Nomi Michaels Devereaux had six bags of groceries in hand when police arrested her.
She had just come from the Jewel Osco grocery store in Lakeview and was waiting outside while her boyfriend picked up a game system from a friend's on Sheffield.
According to Devereaux, police walked up to her, removed the groceries from her hands and handcuffed her.
"I said, 'What is going on? Why did you stop me? What is going on?'" she recalled.
At the police station, she said, officers made her take her bra off in front of them and then mocked her. She later learned she had been picked up for solicitation, she said.
Devereaux's story set off a firestorm in Lakeview because she did something few transgender people do: She reported the incident to local LGBT advocates. This August, that effort led to the implementation of a transgender general order for Chicago Police. "
Among other things, the order mandates that transgender people not be subjected to more frequent or invasive searches than other detainees. It also says that a transgender person's identity should not be taken as evidence of a supposed crime.
Stories about police wrongly assuming that transgender women are engaged in illegal sex work are so common in the U.S. that the phenomenon has simply become known as "walking while trans."
In a 2011 national survey of transgender people conducted by the National Center for Transgender Equality and the National Gay and Lesbian Task Force, 29 percent of participants reported that they had been harassed or disrespected by police. Twenty percent said they had been denied equal treatment, and six percent reported that police had physically assaulted them.
In August, an Illinois transgender woman was awarded a $10,000 settlement from the town of Cicero after she filed a complaint alleging that police incorrectly profiled her as a sex worker, threatened her and refused to use her legal name. (Although Cicero settled the case, the town denies any wrongdoing).
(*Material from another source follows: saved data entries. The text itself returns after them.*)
import Summits.QuantumAdvantage.QuantumAdvantage.Theorems.CubicForrelationNearExactIsExactTwelveLevelFiveAlphaFlat

/-!
# Crux `CubicForrelation.NearExactIsExact` (stmt-QuantumAdvantage-14043) — n = 12, open window, a LEVEL-5 side in CASE α: the modified (H3) —
  the 3-flat parities of the sign bit on `P` equal the 3-flat parities of `A₂` on the parallel off-`P` flat

Certificate seat `b2b-cforr-cert` (gen 29).  HONEST FRAMING: kernel-checked finite-slice lemma (standard axioms) about cubic Boolean pairs on 12 bits;
first brick of PLAN-N12-WINDOW-ALPHA.md §A1 for the only level-5 configuration left on the open window after gen 29 (case α: `A₂ = {4 ∤ e₅}` off
`P` non-empty, an 8-flat by `tza_A2_flat`).  In the generic/rigid cases `4 ∣ e₅` off `P` gave (H3) `4 ∣ Σ_{3-flat ⊂ P} e₅` (`tzl5_H3`), i.e. the
sign bit `hb = [e₅ ≡ 3 (4)]` is relatively quadratic on `P`; in case α the same 4-flat congruence (`l5c_flat4`) says instead that the parity of
`#{hb = 1}` on a 3-flat `x ⊕ ⟨a,b,d⟩ ⊂ P` equals the parity of `#(A₂ ∩ ((x ⊕ t) ⊕ ⟨a,b,d⟩))` for EVERY transversal `t ∉ V`.  NO value of `θ₁₂`
is claimed; NOT summit progress.

* `tzw_alpha_H3`: the parity transfer `#{ε : hb(x ⊕ ε·(a,b,d))} ≡ #{ε : 4 ∤ e₅((x ⊕ t) ⊕ ε·(a,b,d))} (mod 2)`.

References: J. Ax (1964) / R. J. McEliece (1972) (the flat congruences, in the tree as `l5c_flat4`); MacWilliams–Sloane (1977) Ch. 13 §3, Ch. 15 §2.
Axioms: the standard three.
-/

set_option linter.dupNamespace false -- D-0017: single-problem summit ⇒ `QuantumAdvantage.QuantumAdvantage` by design

noncomputable section

namespace Summit.QuantumAdvantage.QuantumAdvantage.Theorems.CubicForrelation.NearExactIsExact

open Finset
open Literature.Computability.QuantumComplexity
open Literature.Computability.QuantumComplexity.BuzetChailloux (bxor zeroVec bxor_bxor_cancel_left bxor_zeroVec zeroVec_bxor bxor_comm
  bxor_self)
open Literature.Computability.QuantumComplexity.DerivativeWalsh (W)

/-- **(H3) in case α — parity transfer across the hyperplane.**  Cubic `f, g` on 12 bits, `W_g = 32u'`, `P = {u' odd} = x₀ ⊕ V`
(`#V = 2048`), `hb = [e₅ ≡ 3 (mod 4)]`, `x ∈ P`, `a, b, d ∈ V`, `t ∉ V`.  Then the number of parameters `ε ∈ 𝔽₂³` with `hb(x ⊕ ε·(a,b,d)) = 1`
and the number with `4 ∤ e₅((x ⊕ ε·(a,b,d)) ⊕ t)` (points of the parallel 3-flat off `P`) have the same parity.  [`4 ∣ Σ` over the 4-flat
`x ⊕ ⟨t,a,b,d⟩` (`l5c_flat4`), `e₅ ≡ σ₅ = 1 − 2·hb (mod 4)` on `P`, `e₅ ≡ 2·[4 ∤ e₅] (mod 4)` off `P`.] [this work] -/
theorem tzw_alpha_H3 (f g : (Fin (6 + 6) → Bool) → Bool) (hf : IsDegLeFun 3 f) (hg : IsDegLeFun 3 g)
    (u' : (Fin (6 + 6) → Bool) → ℤ) (hu' : ∀ x, W (fun y => signOf (g y)) x = (2 : ℝ) ^ 5 * (u' x : ℝ))
    (V : Finset (Fin (6 + 6) → Bool)) (x₀ : Fin (6 + 6) → Bool) (h0 : zeroVec ∈ V) (hadd : ∀ a ∈ V, ∀ b ∈ V, bxor a b ∈ V)
    (hP : (univ.filter fun x : Fin (6 + 6) → Bool => Odd (u' x)) = V.image (bxor x₀))
    (hb : (Fin (6 + 6) → Bool) → Bool) (hhb : ∀ z, hb z = decide ((u' z - 2 * sZ (f z)) % 4 = 3))
    {x a b d t : Fin (6 + 6) → Bool} (hx : Odd (u' x)) (ha : a ∈ V) (hbV : b ∈ V) (hd : d ∈ V) (ht : t ∉ V) :
    Even #(univ.filter fun ε : Fin 3 → Bool => hb (fun j => x j ^^ decide (Odd #(univ.filter fun i => ε i && (![a, b, d] : Fin 3 → Fin (6 + 6) → Bool) i j))) = true) ↔
      Even #(univ.filter fun ε : Fin 3 → Bool =>
        ¬ (4 : ℤ) ∣ u' (bxor (fun j => x j ^^ decide (Odd #(univ.filter fun i => ε i && (![a, b, d] : Fin 3 → Fin (6 + 6) → Bool) i j))) t) - 2 * sZ (f (bxor (fun j => x j ^^ decide (Odd #(univ.filter fun i => ε i && (![a, b, d] : Fin 3 → Fin (6 + 6) → Bool) i j))) t))) := by
  classical
  set P := univ.filter (fun x : Fin (6 + 6) → Bool => Odd (u' x)) with hPdef
  set e : (Fin (6 + 6) → Bool) → ℤ := fun x => u' x - 2 * sZ (f x) with hedef
  have hxP : x ∈ P := mem_filter.2 ⟨mem_univ _, hx⟩
  have hPV : ∀ x, x ∈ P → ∀ a ∈ V, bxor x a ∈ P := fun x hx a ha => fl1_coset_vadd hadd hP hx ha
  -- the 4-flat congruence, peeled along `t`
  have h4 := l5c_flat4 f g hf hg u' hu' x ![t, a, b, d]
  have e4 : (![t, a, b, d] : Fin 4 → Fin (6 + 6) → Bool) = Matrix.vecCons t ![a, b, d] := rfl
  change (4 : ℤ) ∣ ∑ ε : Fin 4 → Bool, e (fun j => x j ^^ decide (Odd #(univ.filter fun i =>
        ε i && (![t, a, b, d] : Fin 4 → Fin (6 + 6) → Bool) i j))) at h4
  rw [e4, fr_sum_peel e x t ![a, b, d]] at h4
  have hin : ∀ ε : Fin 3 → Bool, (fun j => x j ^^ decide (Odd #(univ.filter fun i => ε i && (![a, b, d] : Fin 3 → Fin (6 + 6) → Bool) i j))) ∈ P :=
    fun ε => fr_mem_flatPt3 V h0 (· ∈ P) hPV hxP ![a, b, d] (fun i => by fin_cases i <;> assumption) ε
  have hout : ∀ ε : Fin 3 → Bool, bxor (fun j => x j ^^ decide (Odd #(univ.filter fun i => ε i && (![a, b, d] : Fin 3 → Fin (6 + 6) → Bool) i j))) t ∉ P := fun ε => fl1_coset_out h0 hadd hP (hin ε) ht
  -- on `P`: `e = (1 − 2·hb) + 4k`
  have hk : ∀ ε : Fin 3 → Bool, ∃ k : ℤ, e (fun j => x j ^^ decide (Odd #(univ.filter fun i => ε i && (![a, b, d] : Fin 3 → Fin (6 + 6) → Bool) i j))) = 1 - 2 * (if hb (fun j => x j ^^ decide (Odd #(univ.filter fun i => ε i && (![a, b, d] : Fin 3 → Fin (6 + 6) → Bool) i j))) = true then (1 : ℤ) else 0) + 4 * k := by
    intro ε
    have hodd : Odd (u' (fun j => x j ^^ decide (Odd #(univ.filter fun i => ε i && (![a, b, d] : Fin 3 → Fin (6 + 6) → Bool) i j)))) := (mem_filter.1 (hin ε)).2
    obtain ⟨k, hk⟩ := tzl5_mod4 f u' hodd
    refine ⟨k, ?_⟩
    rw [hhb]
    have hs : sZ (decide ((u' (fun j => x j ^^ decide (Odd #(univ.filter fun i => ε i && (![a, b, d] : Fin 3 → Fin (6 + 6) → Bool) i j))) - 2 * sZ (f (fun j => x j ^^ decide (Odd #(univ.filter fun i => ε i && (![a, b, d] : Fin 3 → Fin (6 + 6) → Bool) i j))))) % 4 = 3)) =
        1 - 2 * (if decide ((u' (fun j => x j ^^ decide (Odd #(univ.filter fun i => ε i && (![a, b, d] : Fin 3 → Fin (6 + 6) → Bool) i j))) - 2 * sZ (f (fun j => x j ^^ decide (Odd #(univ.filter fun i => ε i && (![a, b, d] : Fin 3 → Fin (6 + 6) → Bool) i j))))) % 4 = 3) = true then (1 : ℤ) else 0) := by
      cases decide ((u' (fun j => x j ^^ decide (Odd #(univ.filter fun i => ε i && (![a, b, d] : Fin 3 → Fin (6 + 6) → Bool) i j))) - 2 * sZ (f (fun j => x j ^^ decide (Odd #(univ.filter fun i => ε i && (![a, b, d] : Fin 3 → Fin (6 + 6) → Bool) i j))))) % 4 = 3) <;> simp [sZ]
    simp only [e]
    linarith
  choose k hk using hk
  -- off `P`: `e = 2m`
  have hm : ∀ ε : Fin 3 → Bool, ∃ m : ℤ, e (bxor (fun j => x j ^^ decide (Odd #(univ.filter fun i => ε i && (![a, b, d] : Fin 3 → Fin (6 + 6) → Bool) i j))) t) = 2 * m := by
    intro ε
    have hne : ¬ Odd (u' (bxor (fun j => x j ^^ decide (Odd #(univ.filter fun i => ε i && (![a, b, d] : Fin 3 → Fin (6 + 6) → Bool) i j))) t)) := fun h => hout ε (mem_filter.2 ⟨mem_univ _, h⟩)
    obtain ⟨m, hm⟩ := Int.not_odd_iff_even.1 hne
    exact ⟨m - sZ (f (bxor (fun j => x j ^^ decide (Odd #(univ.filter fun i => ε i && (![a, b, d] : Fin 3 → Fin (6 + 6) → Bool) i j))) t)), by simp only [e]; rw [hm]; ring⟩
  choose m hm using hm
  have hm4 : ∀ ε : Fin 3 → Bool, (¬ (4 : ℤ) ∣ e (bxor (fun j => x j ^^ decide (Odd #(univ.filter fun i => ε i && (![a, b, d] : Fin 3 → Fin (6 + 6) → Bool) i j))) t)) ↔ Odd (m ε) := by
    intro ε
    rw [hm ε, Int.odd_iff]
    constructor
    · intro h; by_contra hne; exact h ⟨m ε / 2, by omega⟩
    · rintro h ⟨j, hj⟩; omega
  -- rewrite the two sums
  rw [sum_congr rfl (fun ε _ => hk ε), sum_congr rfl (fun ε _ => hm ε)] at h4
  rw [sum_add_distrib, sum_sub_distrib, sum_const, card_univ, ← mul_sum, ← mul_sum, ← mul_sum] at h4
  simp only [Fintype.card_fun, Fintype.card_bool, Fintype.card_fin] at h4
  rw [sum_boole] at h4
  have hfilt : (univ.filter fun ε : Fin 3 → Bool => ¬ (4 : ℤ) ∣ u' (bxor (fun j => x j ^^ decide (Odd #(univ.filter fun i => ε i && (![a, b, d] : Fin 3 → Fin (6 + 6) → Bool) i j))) t) - 2 * sZ (f (bxor (fun j => x j ^^ decide (Odd #(univ.filter fun i => ε i && (![a, b, d] : Fin 3 → Fin (6 + 6) → Bool) i j))) t))) =
      univ.filter fun ε : Fin 3 → Bool => Odd (m ε) := filter_congr fun ε _ => hm4 ε
  rw [hfilt, ← tw_even_sum_iff]
  -- parity bookkeeping
  set N := #(univ.filter fun ε : Fin 3 → Bool => hb (fun j => x j ^^ decide (Odd #(univ.filter fun i => ε i && (![a, b, d] : Fin 3 → Fin (6 + 6) → Bool) i j))) = true) with hN
  obtain ⟨q, hq⟩ := h4
  simp only [nsmul_eq_mul] at hq
  norm_num at hq
  rw [Nat.even_iff, Int.even_iff]
  constructor
  · intro hN2; omega
  · intro hM2; omega

end Summit.QuantumAdvantage.QuantumAdvantage.Theorems.CubicForrelation.NearExactIsExact

end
Such stories are also common in Chicago, but transgender advocates have noted the difficulty in recording incidents. The Chicago Police Department has not historically tracked transgender arrests, a reality expected to change with the introduction of the new ordinance. Further, transgender people often distrust police and other officials, making them less likely to report incidents.
Some transgender and gender non-conforming young people interviewed and surveyed for the "Generation Halsted" series reported being wrongly targeted by police for doing illegal sex work. Others reported that police ignore transgender people trying to report a crime.
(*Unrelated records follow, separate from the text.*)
import Literature.NumberTheory.DiophantineGeometry.AbcWave0QualityFormProofs
import Literature.NumberTheory.DiophantineGeometry.AbcWeakFermatProofs
import HarnessLib

/-!
# Baker's explicit abc conjecture (abc.S04): what it implies — proved consequences

`Literature.NumberTheory.DiophantineGeometry.BakerExplicitABC` (abc.S04 in
`Literature.NumberTheory.DiophantineGeometry.AbcWave0`) is **Baker's Conjecture 4**:
"Conjecture 4. We have `max(|a|, |b|, |c|) < (6/5) N (log N)^ω/ω!`" for integers `a + b + c = 0` with
no common factor, `N` the radical of `abc` and `ω = ω(abc)` [cite: Baker2004, §3 Conjecture 4 (p. 257);
setup §1 (p. 253) and §2 (p. 255)]. It is an OPEN conjecture — "I would also be most interested if
anyone were able to compute a counter-example to Conjecture 4" [cite: Baker2004, §4 (p. 258)];
Laishram–Shorey work *assuming* it ("Assume Conjecture 1.2") [cite: LaishramShorey2012, Theorem 1] —
and it is STRONGER than the abc conjecture of Masser–Oesterlé (`BakerExplicitABC.abcQualityForm`
below), so there is no `BakerExplicitABC_holds`: the named fact can only be used as a hypothesis
`(h : BakerExplicitABC)`. This companion file proves, sorry-free and without touching any statement
of `AbcWave0`, the consequences that Baker and Laishram–Shorey print:

* `log_pow_div_factorial_le` — "certainly we have `(log N)^ω/ω! ≤ N`" [cite: Baker2004, §3 (p. 257)]
  (one term of the exponential series, Mathlib's `Real.pow_div_factorial_le_exp`), and the sharper
  elementary bound `log_pow_div_factorial_le_div_exp` : `(log N)^ω/ω! ≤ N/e` for `ω ≥ 1`
  (from `k^k ≤ k! e^{k-1}`, `pow_self_le_factorial_mul_exp`);
* `BakerExplicitABC.lt_six_fifths_mul_rad_sq` — Conjecture 4 gives `c < (6/5) N²`
  ("Conjecture 4 implies that `zⁿ < (6/5)(xyz)² ≤ (6/5) z⁶`") [cite: Baker2004, §3 (p. 257)];
* `BakerExplicitABC.weakABCConjecture` — Conjecture 4 implies the Granville–Tucker explicit conjecture
  `c < rad(abc)²` (`WeakABCConjecture`, abc.S03): "Thus `c < N²` which was conjectured in Granville and
  Tucker" [cite: LaishramShorey2012, Theorem 1 (arXiv p. 2)] (Laishram–Shorey deduce it from their sharper
  `c < N^{7/4}`, whose proof uses explicit prime-counting estimates; here `c < (6/(5e)) N² < N²`
  suffices);
* `BakerExplicitABC.fermatLastTheoremFor` — hence Fermat's Last Theorem for every exponent `n ≥ 6`
  ("Note that Conjecture 4 gives immediately a proof of Fermat's Last Theorem")
  [cite: Baker2004, §3 (p. 257)], via the already discharged abc.S12 record
  `weakABCConjecture_imp_fermatLastTheoremFor_holds`;
* `BakerExplicitABC.forall_exists_const`, `BakerExplicitABC.abcQualityForm`,
  `BakerExplicitABC.not_abcNegation` — Conjecture 4 implies the abc conjecture with an explicit
  `C(ε)` ("Conjecture 4 … enables one to give an explicit expression for the implied constant
  depending on `ε` in the basic Oesterlé–Masser conjecture" [cite: Baker2004, §3 (pp. 257–258)];
  quantitatively [cite: LaishramShorey2012, Theorem 1]): for every `ε > 0` there is `C` with
  `(log N)^{ω}/ω! ≤ C N^ε` whenever `ω! ≤ N` (`exists_const_log_pow_div_factorial_le`), and
  `ω(abc)! ≤ rad(abc)` because the radical is a product of `ω(abc)` distinct primes
  (`factorial_cardDistinctFactors_le_radical`). Inside `Literature/` the abc conjecture is
  `ABCQualityForm` / `¬ ABCNegation` (`abcQualityForm_iff_forall_exists_const`,
  `abcQualityForm_iff_not_abcNegation` of `AbcWave0QualityFormProofs`; the summit statement `ABC`
  itself is not importable here).
* `not_bakerExplicitBound_all_triples`, `bakerExplicitABC_iff_ne_one_one_two` (appended by the
  second provefact seat) — the binder `a < b` of abc.S04 is necessary and costs nothing else: over
  all abc triples Baker's inequality fails at `1 + 1 = 2` (`N = 2`, `ω = 1`,
  `(6/5) · 2 · log 2 = 1.66… < 2`), and `BakerExplicitABC` is equivalent to the inequality for every
  abc triple other than `(1, 1, 2)`.

## The elementary estimate behind `Baker ⟹ abc` (proof of `exists_const_log_pow_div_factorial_le`)

Fix `ε > 0`, put `ε' = min ε 1`, `η = ε'/3`, `W = ⌈exp(1 + 1/η²)⌉`. Let `x ≥ 1`, `L = log x`, `k! ≤ x`.
If `k < W`: either `L ≤ 1` and `L^k/k! ≤ 1 ≤ x^ε`, or `L > 1` and
`L^k/k! ≤ L^W ≤ (x^{ε/W} W/ε)^W = (W/ε)^W x^ε` (`log x ≤ x^s/s`). If `k ≥ W`: `k^k/k! ≤ e^k` gives
`k log k - k ≤ log k! ≤ L`, and `log k ≥ 1 + 1/η²`, so `k ≤ η² L`; then
`L^k/k! ≤ (L/k)^k e^k = exp(k log(L/k) + k) ≤ exp(ηL - k log η)` (as `log u ≤ ηu - log η - 1`), and
`-k log η ≤ k(1/η - 1) ≤ k/η ≤ ηL`, so `L^k/k! ≤ exp(2ηL) ≤ x^ε`. Hence `C(ε) = max(1, (W/ε)^W)`.
-/

noncomputable section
"Yesterday, I was having a problem with a guy, and I flagged the police down in the middle of the street," said one trans woman in Auburn Gresham, in a survey conducted by Windy City Times this fall. "They kept driving."
Generation Halsted is an eight-week series that seeks to capture youth voices not typically represented in Windy City Times and other media. The young people portrayed have many housing situations, gender identities and sexual orientations. The series looks primarily, but not exclusively, at Boystown, where an influx of young LGBTQ people has been a source of controversy. Windy City Times will continue to explore the issues raised here beyond this series.
WE WANT TO HEAR FROM YOU!
Next week is the eighth and final installment of "Generation Halsted," and Windy City Times wants to include you. If you've read the stories in the paper, watched the videos online or listened on the radio, now is the time to share your thoughts. What have you learned? What would you like to see and hear in future reporting on these topics?
Email email@example.com with comments, tweet us @windycitytimes1 or find us on Facebook by Friday, Dec. 28, at 5 p.m. to be included in the final part of the series or after Dec. 28, for possible inclusion in future editions.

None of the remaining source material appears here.